## AIM OF THE EXERCISE
Use the entries below and reproduce exactly the lines from the one containing "(h2 : ∀ w : (G.restrict" down to the one containing "IsHyperbolicType g r ∧", both of them included.

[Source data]
* * * *
import Literature.AnabelianGeometry.SemiGraphs.PSCSmoothCurveGenuineSturdyLevels
import Literature.AnabelianGeometry.SemiGraphs.PSCSmoothCurveGenuineRank
import Literature.AnabelianGeometry.SemiGraphs.PSCSmoothProperGenuineSturdy
import Literature.AnabelianGeometry.SemiGraphs.CharacteristicOpenCoreProP
import Literature.AnabelianGeometry.SemiGraphs.ProSigmaCompletionHomCount
import Literature.AnabelianGeometry.SemiGraphs.ProSigmaCompletionTFG
import Literature.AnabelianGeometry.AbsoluteAnabelian.LocalReciprocityCofinal
import HarnessLib

/-!
# [CombGC] Def. 1.1 (ii) "sturdy" and Rmk. 1.1.5 (`SturdyCoverHolds`) at genuine smooth-CURVE data

Mochizuki, *A combinatorial version of the Grothendieck conjecture* [CombGC], Tohoku Math. J. **59**
(2007), Def. 1.1 (ii) p. 7 ("If the abelianization of every unramified verticial subgroup of `Π^unr_G` is
free of rank `≥ 2` [read `> 2`, Hoshi–Mochizuki CbTpII Rmk. 1.1.2] over `Ẑ^Σ`, then we shall say that `G`
is sturdy"), Rmk. 1.1.5 p. 8 ("sturdy ⟺ every irreducible component … of genus `≥ 2`"; "there always
exists a characteristic open subgroup `H ⊆ Π_G` … every `Π_G`-covering `G′ → G` with `Π_{G′} ⊆ H` is
sturdy"). [cite: MochizukiCombGC2007, Rmk 1.1.5 p.8] [cite: MochizukiCombGC2007, Def 1.1(ii) p.7]

PROOF-ONLY file (abc-iut cell, layer L3, [CombGC] non-vacuity programme; seat abc-iut-w5-d195 gen 7,
brick «SC-GENUINE-COVERING-CLOSED», part E2; sequel of `PSCSmoothCurveGenuineSturdyLevels.lean`,
`PSCSmoothCurveGenuineRank.lean`, and the smooth-PROPER twin `PSCSmoothProperGenuineSturdy.lean`).  At a
GENUINE smooth-curve datum (profinite `Π`, one vertex `Π_v = Π`, no nodes, `ι : Γ_{g,r} → Π` a pro-`Σ`
completion of a hyperbolic punctured surface group, cusp groups conjugates of `closure ι⟨c_j⟩`,
`genus(v) = g`):

* `exists_isProSigmaCompletion_quotient_unrAbKer` — for every `W = Π` and `K = W ∩ Ker(Π ↠ M^unr)`:
  `W ⧸ K` is the pro-`Σ` completion of `ℤ^{2g}` (`PSCSmoothCurveGenuineRank`);
* `isSturdyAt_top_of_smoothCurveGenuine` (`g ≥ 2 ⇒` Def. 1.1 (ii)-sturdy at the trivial level) and
  `two_le_of_isSturdyAt_top_smoothCurveGenuine` (the converse, by the RANK INVARIANCE of pro-`Σ`
  completions of free abelian groups, `IsProSigmaCompletion.rank_eq_of_continuousMulEquiv`); hence
  `sturdyAtTopIffSturdy_of_smoothCurveGenuine` — **Rmk. 1.1.5, first sentence, HOLDS** (also at genus
  `0, 1`, where both sides fail);
* `isSturdyAt_of_smoothCurveGenuine_of_le` — every open `U` below the genus-`≥ 2` Galois level `V` of
  `exists_open_normal_forall_two_le_genus_restrict` is Def. 1.1 (ii)-sturdy (`G_U` is a genuine smooth
  curve of genus `≥ 2`, `restrict_smoothCurveGenuine` + abc-iut-w5-d226's bridge
  `isSturdyAt_restrict_top_iff`);
* `sturdyCoverHolds_of_smoothCurveGenuine_singleton` — **Rmk. 1.1.5 (`SturdyCoverHolds Ω`) HOLDS at every
  origin of genuine smooth-curve data with `Σ = {ℓ}`**: the characteristic open `H ⊆ V` is abc-iut-f-164's
  `exists_characteristic_isOpen_le_of_proP` (Serre: abstract automorphisms of a topologically finitely
  generated pro-`ℓ` group are continuous, so the characteristic open cores ARE `Subgroup.Characteristic`
  in Mathlib's abstract sense).  HONEST SCOPE: for general `Σ` the typed (abstract) "characteristic"
  would need Nikolov–Segal; the Thm. 1.6 assemblies are stated at `Σ = {ℓ}`.

Consistency / non-vacuity evidence at genuine one-component data WITH cusps (the tripod included: there
`H ≠ Π`); not the printed theorems for all pointed stable curves; 0 definitions; nothing here takes a side
on [IUTchIII] Cor. 3.12.
-/

noncomputable section

namespace Literature.AnabelianGeometry.SemiGraphs

namespace PSCDatum

open scoped Pointwise
open Literature.GroupTheory.CombinatorialGroupTheory
open Literature.GroupTheory.CombinatorialGroupTheory.PuncturedSurfaceGroup (cuspInertia IsHyperbolicType
  nonempty_mulEquiv_quotient_commutator_sup_cusps)
open Literature.AnabelianGeometry.AbsoluteAnabelian (IsTopologicallyFinitelyGenerated)
open SemiGraphOfAnabelioids (IsProSigmaCompletion)

universe u

variable {P : Type u} [Group P] [TopologicalSpace P] [IsTopologicalGroup P]

/-! ### `Π ⧸ Ker(Π ↠ M^unr)` is the pro-`Σ` completion of `ℤ^{2g}`, on any copy `W = Π` -/

/-- For a genuine smooth-curve datum and any subgroup `W = Π` with `K = W ∩ Ker(Π ↠ M^unr_G)`: `W ⧸ K` is
the pro-`Σ` completion of `ℤ^{2g}` (the kernel is the closure of `ι([Γ,Γ]·⟨⟨c_j⟩⟩)` and
`Γ_{g,r} ⧸ ([Γ,Γ]·⟨⟨c_j⟩⟩) ≅ ℤ^{2g}`, `PSCSmoothCurveGenuineRank.lean`).  The form in which both Def. 1.1
(ii)'s "sturdy" (`W = unrVertAt ⊤ A`) and Rmk. 1.1.5's rank statement (`W = unrVertAbOf v`) consume it.
[cite: MochizukiCombGC2007, Rmk 1.1.5 p.8] -/
theorem exists_isProSigmaCompletion_quotient_unrAbKer [T2Space P] (G : PSCDatum P) [IsEmpty G.graph.N]
    {g r : ℕ} (ι : PuncturedSurfaceGroup g r →* P) (hι : IsProSigmaCompletion G.Sigma ι)
    (e : G.graph.C ≃ Fin r)
    (hC : ∀ c, ∃ δ : ConjAct P,
      G.cuspGp c = δ • ((cuspInertia (g := g) (e c)).map ι).topologicalClosure)
    (W : Subgroup P) (hW : W = ⊤) (K : Subgroup W) [K.Normal]
    (hK : (K : Set W) = Subtype.val ⁻¹' (G.unrAbKer : Set P)) :
    ∃ ι' : Multiplicative (Fin (2 * g) → ℤ) →* W ⧸ K, IsProSigmaCompletion G.Sigma ι' := by
  classical
  have hmem : ∀ x, ι x ∈ W := fun x => by rw [hW]; exact Subgroup.mem_top _
  let ιW : PuncturedSurfaceGroup g r →* W := ι.codRestrict W hmem
  let eW : W ≃* P := (MulEquiv.subgroupCongr hW).trans Subgroup.topEquiv
  have he_apply : ∀ x : W, eW x = (x : P) := fun _ => rfl
  have he : Continuous eW := by
    have : (eW : W → P) = Subtype.val := funext he_apply
    rw [this]; exact continuous_subtype_val
  have hes : Continuous eW.symm := by
    have : (eW.symm : P → W) = fun p => ⟨p, hW ▸ Subgroup.mem_top p⟩ := by
      funext p
      apply Subtype.ext
      change ((eW (eW.symm p)) : P) = p
      rw [MulEquiv.apply_symm_apply]
    rw [this]
    exact continuous_id.subtype_mk _
  have hιW : IsProSigmaCompletion G.Sigma ιW :=
    IsProSigmaCompletion.of_target_mulEquiv hι eW he hes fun _ => rfl
  set N' : Subgroup (PuncturedSurfaceGroup g r) := commutator (PuncturedSurfaceGroup g r) ⊔
    Subgroup.normalClosure (⋃ j, (cuspInertia (g := g) (r := r) j : Set (PuncturedSurfaceGroup g r)))
    with hN'
  have hK' : (K : Set W) = closure (ιW '' ((N' : Subgroup _) : Set _)) := by
    rw [hK, Topology.IsEmbedding.subtypeVal.closure_eq_preimage_closure_image, Set.image_image]
    change Subtype.val ⁻¹' (G.unrAbKer : Set P) = Subtype.val ⁻¹' closure ((fun x => ι x) '' _)
    rw [G.unrAbKer_eq_closure_map_of_smoothCurve' ι hι e hC, Subgroup.topologicalClosure_coe,
      Subgroup.coe_map]
  have hφ := IsProSigmaCompletion.quotientMap_of_coe_eq_closure hιW N' K hK'
  obtain ⟨eN⟩ := nonempty_mulEquiv_quotient_commutator_sup_cusps g r
  have hcard : Fintype.card (Fin g × Bool) = 2 * g := by
    rw [Fintype.card_prod, Fintype.card_fin, Fintype.card_bool, mul_comm]
  let eIdx : Fin (2 * g) ≃ (Fin g × Bool) := (Fintype.equivFinOfCardEq hcard).symm
  let eFun : Multiplicative (Fin (2 * g) → ℤ) ≃* Multiplicative ((Fin g × Bool) → ℤ) :=
    AddEquiv.toMultiplicative (LinearEquiv.funCongrLeft ℤ ℤ eIdx).symm.toAddEquiv
  let eab : Multiplicative (Fin (2 * g) → ℤ) ≃* PuncturedSurfaceGroup g r ⧸ N' :=
    (eFun.trans (MulEquiv.funMultiplicative _ _)).trans eN
  have hle : N' ≤ K.comap ιW :=
    IsProSigmaCompletion.le_comap_of_image_subset
      (IsProSigmaCompletion.image_subset_of_coe_eq_closure hK')
  exact ⟨(QuotientGroup.map _ K ιW hle).comp eab.toMonoidHom,
    IsProSigmaCompletion.of_comp_mulEquiv eab (fun _ => rfl) hφ⟩

/-! ### Def. 1.1 (ii) "sturdy" at the trivial level ⟺ genus `≥ 2` -/

section Top

variable [T2Space P] (G : PSCDatum P) [IsEmpty G.graph.N] {g r : ℕ}

/-- **`g ≥ 2 ⇒` Def. 1.1 (ii)-sturdy at the trivial level** (genuine smooth curve): the only verticial
subgroup of `Π_{G_Π} = Π` is `Π`, whose unramified abelianisation `Π ⧸ Ker(Π ↠ M^unr)` is the pro-`Σ`
completion of `ℤ^{2g}`, `2g > 2`. [cite: MochizukiCombGC2007, Def 1.1(ii) p.7] -/
theorem isSturdyAt_top_of_smoothCurveGenuine (hV : ∀ v, G.vertGp v = ⊤) (hg : 2 ≤ g)
    (ι : PuncturedSurfaceGroup g r →* P) (hι : IsProSigmaCompletion G.Sigma ι) (e : G.graph.C ≃ Fin r)
    (hC : ∀ c, ∃ δ : ConjAct P,
      G.cuspGp c = δ • ((cuspInertia (g := g) (e c)).map ι).topologicalClosure) :
    G.IsSturdyAt ⊤ := by
  intro A hA _
  have hAtop : A = ⊤ := G.eq_top_of_isVerticialIn_top hV hA
  have hW : G.unrVertAt ⊤ A = ⊤ := by rw [unrVertAt_top, hAtop, top_sup_eq]
  have hK : (((G.unrVertAbKerAt ⊤ A).subgroupOf (G.unrVertAt ⊤ A) : Subgroup (G.unrVertAt ⊤ A)) :
      Set (G.unrVertAt ⊤ A)) = Subtype.val ⁻¹' (G.unrAbKer : Set P) := by
    rw [Subgroup.coe_subgroupOf, G.unrVertAbKerAt_top_eq_unrAbKer hAtop]
    rfl
  obtain ⟨ι', hι'⟩ := G.exists_isProSigmaCompletion_quotient_unrAbKer ι hι e hC _ hW _ hK
  exact ⟨2 * g, by omega, ι', hι'⟩

variable [CompactSpace P] [TotallyDisconnectedSpace P]

/-- **Def. 1.1 (ii)-sturdy at the trivial level `⇒ g ≥ 2`** (genuine smooth curve): a pro-`Σ` completion
of `ℤ^{r'}` with `r' > 2` and the pro-`Σ` completion of `ℤ^{2g}` of the SAME profinite group
`Π ⧸ Ker(Π ↠ M^unr)` have `r' = 2g` (rank invariance, counting continuous characters to `ℤ/ℓ`,
`ℓ ∈ Σ`). [cite: MochizukiCombGC2007, Rmk 1.1.5 p.8] -/
theorem two_le_of_isSturdyAt_top_smoothCurveGenuine (hV : ∀ v, G.vertGp v = ⊤) (v₀ : G.graph.V)
    (ι : PuncturedSurfaceGroup g r →* P) (hι : IsProSigmaCompletion G.Sigma ι) (e : G.graph.C ≃ Fin r)
    (hC : ∀ c, ∃ δ : ConjAct P,
      G.cuspGp c = δ • ((cuspInertia (g := g) (e c)).map ι).topologicalClosure)
    (hst : G.IsSturdyAt ⊤) : 2 ≤ g := by
  have hvert : G.IsVerticialIn ⊤ ⊤ :=
    ⟨(1 : ConjAct P) • G.vertGp v₀, ⟨v₀, 1, rfl⟩, by rw [one_smul, hV, top_inf_eq]⟩
  set W : Subgroup P := G.unrVertAt ⊤ ⊤ with hWdef
  have hW : W = ⊤ := by rw [hWdef, unrVertAt_top, top_sup_eq]
  haveI hn0 : (G.unrVertAbKerAt ⊤ ⊤).Normal := by
    rw [G.unrVertAbKerAt_top_eq_unrAbKer rfl, unrAbKer]
    exact Subgroup.is_normal_topologicalClosure _
  set K : Subgroup W := (G.unrVertAbKerAt ⊤ ⊤).subgroupOf W with hKdef
  have hK : (K : Set W) = Subtype.val ⁻¹' (G.unrAbKer : Set P) := by
    rw [hKdef, Subgroup.coe_subgroupOf, G.unrVertAbKerAt_top_eq_unrAbKer rfl]
    rfl
  obtain ⟨r', hr', ι', hι'⟩ := hst ⊤ hvert
  obtain ⟨ι₂, hι₂⟩ := G.exists_isProSigmaCompletion_quotient_unrAbKer ι hι e hC W hW K hK
  -- `W ⧸ K` is profinite
  have hWc : IsClosed (W : Set P) := by rw [hW, Subgroup.coe_top]; exact isClosed_univ
  haveI : CompactSpace W := isCompact_iff_compactSpace.mp hWc.isCompact
  have hKc : IsClosed (K : Set W) := by
    rw [hK]; exact (G.isClosed_unrAbKer).preimage continuous_subtype_val
  haveI : TotallyDisconnectedSpace (W ⧸ K) :=
    AbsoluteAnabelian.QuotientGroup.totallyDisconnectedSpace_of_isClosed K hKc
  obtain ⟨ℓ, hℓS⟩ := G.sigma_nonempty
  have hrank := IsProSigmaCompletion.rank_eq_of_continuousMulEquiv hι' hι₂ (G.sigma_prime ℓ hℓS) hℓS
    (ContinuousMulEquiv.refl _)
  omega

/-- **[CombGC] Rmk. 1.1.5, first sentence, HOLDS at a genuine smooth-curve datum**: Def. 1.1 (ii)'s
rank form of "sturdy" at the trivial covering ⟺ the genus form `IsSturdy` (every vertex of genus
`≥ 2`). [cite: MochizukiCombGC2007, Rmk 1.1.5 p.8] -/
theorem sturdyAtTopIffSturdy_of_smoothCurveGenuine (hV : ∀ v, G.vertGp v = ⊤) (v₀ : G.graph.V)
    (ι : PuncturedSurfaceGroup g r →* P) (hι : IsProSigmaCompletion G.Sigma ι) (e : G.graph.C ≃ Fin r)
    (hC : ∀ c, ∃ δ : ConjAct P,
      G.cuspGp c = δ • ((cuspInertia (g := g) (e c)).map ι).topologicalClosure)
    (hgen : ∀ v, G.genus v = g) : G.SturdyAtTopIffSturdy := by
  refine ⟨fun hst v => ?_, fun hs => ?_⟩
  · rw [hgen]
    exact G.two_le_of_isSturdyAt_top_smoothCurveGenuine hV v₀ ι hι e hC hst
  · have hg : 2 ≤ g := by rw [← hgen v₀]; exact hs v₀
    exact G.isSturdyAt_top_of_smoothCurveGenuine hV hg ι hι e hC

/-- **Def. 1.1 (ii)-sturdy at every level below the genus-`≥ 2` Galois level**: for `U ≤ V` open, `V` as
in `exists_open_normal_forall_two_le_genus_restrict`, `G_U` is a genuine smooth curve
(`restrict_smoothCurveGenuine`) of genus `≥ 2`, hence sturdy at its trivial level, i.e. `G` is sturdy
at `U` (`isSturdyAt_restrict_top_iff`, abc-iut-w5-d226). [cite: MochizukiCombGC2007, Rmk 1.1.5 p.8] -/
theorem isSturdyAt_of_forall_two_le_genus_restrict (hV : ∀ v, G.vertGp v = ⊤) (v₀ : G.graph.V)
    (hv : ∀ w, w = v₀) (h : IsHyperbolicType g r) (ι : PuncturedSurfaceGroup g r →* P)
    (hι : IsProSigmaCompletion G.Sigma ι) (e : G.graph.C ≃ Fin r)
    (hC : ∀ c, ∃ δ : ConjAct P,
      G.cuspGp c = δ • ((cuspInertia (g := g) (e c)).map ι).topologicalClosure)
    (hgen : ∀ v, G.genus v = g) (U : Subgroup P) [U.FiniteIndex] (hU : IsOpen (U : Set P))
    (h2 : ∀ w : (G.restrict U hU).graph.V, 2 ≤ (G.restrict U hU).genus w) : G.IsSturdyAt U := by
  obtain ⟨hN', hV', ⟨w₀, -⟩, g', r', ι', e', -, hι', -, hgen', hC'⟩ :=
    G.restrict_smoothCurveGenuine U hU hV v₀ hv h ι hι e hC hgen
  haveI := hN'
  haveI : CompactSpace U := isCompact_iff_compactSpace.mp (U.isClosed_of_isOpen hU).isCompact
  have hg' : 2 ≤ g' := by rw [← hgen' w₀]; exact h2 w₀
  exact (G.isSturdyAt_restrict_top_iff U hU).mp
    ((G.restrict U hU).isSturdyAt_top_of_smoothCurveGenuine hV' hg' ι' hι' e' hC')

end Top

/-! ### Rmk. 1.1.5 (`SturdyCoverHolds`) at pro-`ℓ` genuine smooth-curve origins -/

section Origin

variable (Ω : PSCOrigin.{u})

/-- **[CombGC] Rmk. 1.1.5 (`SturdyCoverHolds Ω`) HOLDS at every origin of genuine smooth-curve data with
`Σ = {ℓ}`**: Def. 1.1 (ii)-sturdy at the trivial level ⟺ genus `≥ 2`; and the CHARACTERISTIC open
subgroup `H` (Mathlib's abstract `Subgroup.Characteristic`) inside the genus-`≥ 2` Galois level `V`
(`exists_open_normal_forall_two_le_genus_restrict`), supplied by abc-iut-f-164's
`exists_characteristic_isOpen_le_of_proP` (Serre's theorem for the topologically finitely generated
pro-`ℓ` group `Π`), has every covering `G_U`, `U ≤ H` open, sturdy.  Instance form at genuine data with
cusps (e.g. the pro-`ℓ` tripod, where `H ≠ Π`). [cite: MochizukiCombGC2007, Rmk 1.1.5 p.8] -/
theorem sturdyCoverHolds_of_smoothCurveGenuine_singleton
    (hΩ : ∀ ⦃Q : Type u⦄ [Group Q] [TopologicalSpace Q] [IsTopologicalGroup Q] (G : PSCDatum Q),
      Ω.IsOfPSCType G → CompactSpace Q ∧ T2Space Q ∧ TotallyDisconnectedSpace Q ∧ IsEmpty G.graph.N ∧
        (∀ v, G.vertGp v = ⊤) ∧ (∃ v₀ : G.graph.V, ∀ w, w = v₀) ∧ (∃ ℓ : ℕ, ℓ.Prime ∧ G.Sigma = {ℓ}) ∧
        ∃ (g r : ℕ) (ι : PuncturedSurfaceGroup g r →* Q) (e : G.graph.C ≃ Fin r),
          IsHyperbolicType g r ∧ IsProSigmaCompletion G.Sigma ι ∧ (∀ v, G.genus v = g) ∧
          ∀ c, ∃ δ : ConjAct Q, G.cuspGp c =
            δ • ((cuspInertia (g := g) (e c)).map ι).topologicalClosure) :
    SturdyCoverHolds Ω := by
  intro Q _ _ _ G hG
  obtain ⟨hc, ht, hd, hN, hV, ⟨v₀, hv⟩, ⟨ℓ, hℓ, hSig⟩, g, r, ι, e, hgr, hι, hgen, hC⟩ := hΩ G hG
  haveI := hc; haveI := ht; haveI := hd; haveI := hN
  refine ⟨G.sturdyAtTopIffSturdy_of_smoothCurveGenuine hV v₀ ι hι e hC hgen, ?_⟩
  -- the genus-`≥ 2` Galois level `V`
  obtain ⟨V, hVo, hVn, hVgen⟩ :=
    G.exists_open_normal_forall_two_le_genus_restrict hV v₀ hv hgr ι hι e hC hgen
  -- `Π` is a topologically finitely generated pro-`ℓ` group: a characteristic open `H ≤ V`
  haveI : Fact ℓ.Prime := ⟨hℓ⟩
  have hPℓ : ∀ U : OpenNormalSubgroup Q, IsPGroup ℓ (Q ⧸ (U : Subgroup Q)) :=
    isPGroup_quotient_of_isProSigma_singleton (hSig ▸ G.proSigma)
  have htfg : IsTopologicallyFinitelyGenerated Q :=
    IsProSigmaCompletion.isTopologicallyFinitelyGenerated_of_puncturedSurfaceGroup (MulEquiv.refl _) hι
  obtain ⟨H, hHV, hHchar, hHo⟩ := exists_characteristic_isOpen_le_of_proP hPℓ htfg V hVo
  refine ⟨H, hHo, hHchar, fun U hUo hUH => ?_⟩
  haveI : U.FiniteIndex := IsProSigma.finiteIndex_of_isOpen G.proSigma U hUo
  exact G.isSturdyAt_of_forall_two_le_genus_restrict hV v₀ hv hgr ι hι e hC hgen U hUo
    (hVgen U hUo (hUH.trans hHV))

end Origin

end PSCDatum

end Literature.AnabelianGeometry.SemiGraphs

end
* * * *
## RESULT
    (h2 : ∀ w : (G.restrict U hU).graph.V, 2 ≤ (G.restrict U hU).genus w) : G.IsSturdyAt U := by
  obtain ⟨hN', hV', ⟨w₀, -⟩, g', r', ι', e', -, hι', -, hgen', hC'⟩ :=
    G.restrict_smoothCurveGenuine U hU hV v₀ hv h ι hι e hC hgen
  haveI := hN'
  haveI : CompactSpace U := isCompact_iff_compactSpace.mp (U.isClosed_of_isOpen hU).isCompact
  have hg' : 2 ≤ g' := by rw [← hgen' w₀]; exact h2 w₀
  exact (G.isSturdyAt_restrict_top_iff U hU).mp
    ((G.restrict U hU).isSturdyAt_top_of_smoothCurveGenuine hV' hg' ι' hι' e' hC')

end Top

/-! ### Rmk. 1.1.5 (`SturdyCoverHolds`) at pro-`ℓ` genuine smooth-curve origins -/

section Origin

variable (Ω : PSCOrigin.{u})

/-- **[CombGC] Rmk. 1.1.5 (`SturdyCoverHolds Ω`) HOLDS at every origin of genuine smooth-curve data with
`Σ = {ℓ}`**: Def. 1.1 (ii)-sturdy at the trivial level ⟺ genus `≥ 2`; and the CHARACTERISTIC open
subgroup `H` (Mathlib's abstract `Subgroup.Characteristic`) inside the genus-`≥ 2` Galois level `V`
(`exists_open_normal_forall_two_le_genus_restrict`), supplied by abc-iut-f-164's
`exists_characteristic_isOpen_le_of_proP` (Serre's theorem for the topologically finitely generated
pro-`ℓ` group `Π`), has every covering `G_U`, `U ≤ H` open, sturdy.  Instance form at genuine data with
cusps (e.g. the pro-`ℓ` tripod, where `H ≠ Π`). [cite: MochizukiCombGC2007, Rmk 1.1.5 p.8] -/
theorem sturdyCoverHolds_of_smoothCurveGenuine_singleton
    (hΩ : ∀ ⦃Q : Type u⦄ [Group Q] [TopologicalSpace Q] [IsTopologicalGroup Q] (G : PSCDatum Q),
      Ω.IsOfPSCType G → CompactSpace Q ∧ T2Space Q ∧ TotallyDisconnectedSpace Q ∧ IsEmpty G.graph.N ∧
        (∀ v, G.vertGp v = ⊤) ∧ (∃ v₀ : G.graph.V, ∀ w, w = v₀) ∧ (∃ ℓ : ℕ, ℓ.Prime ∧ G.Sigma = {ℓ}) ∧
        ∃ (g r : ℕ) (ι : PuncturedSurfaceGroup g r →* Q) (e : G.graph.C ≃ Fin r),
          IsHyperbolicType g r ∧ IsProSigmaCompletion G.Sigma ι ∧ (∀ v, G.genus v = g) ∧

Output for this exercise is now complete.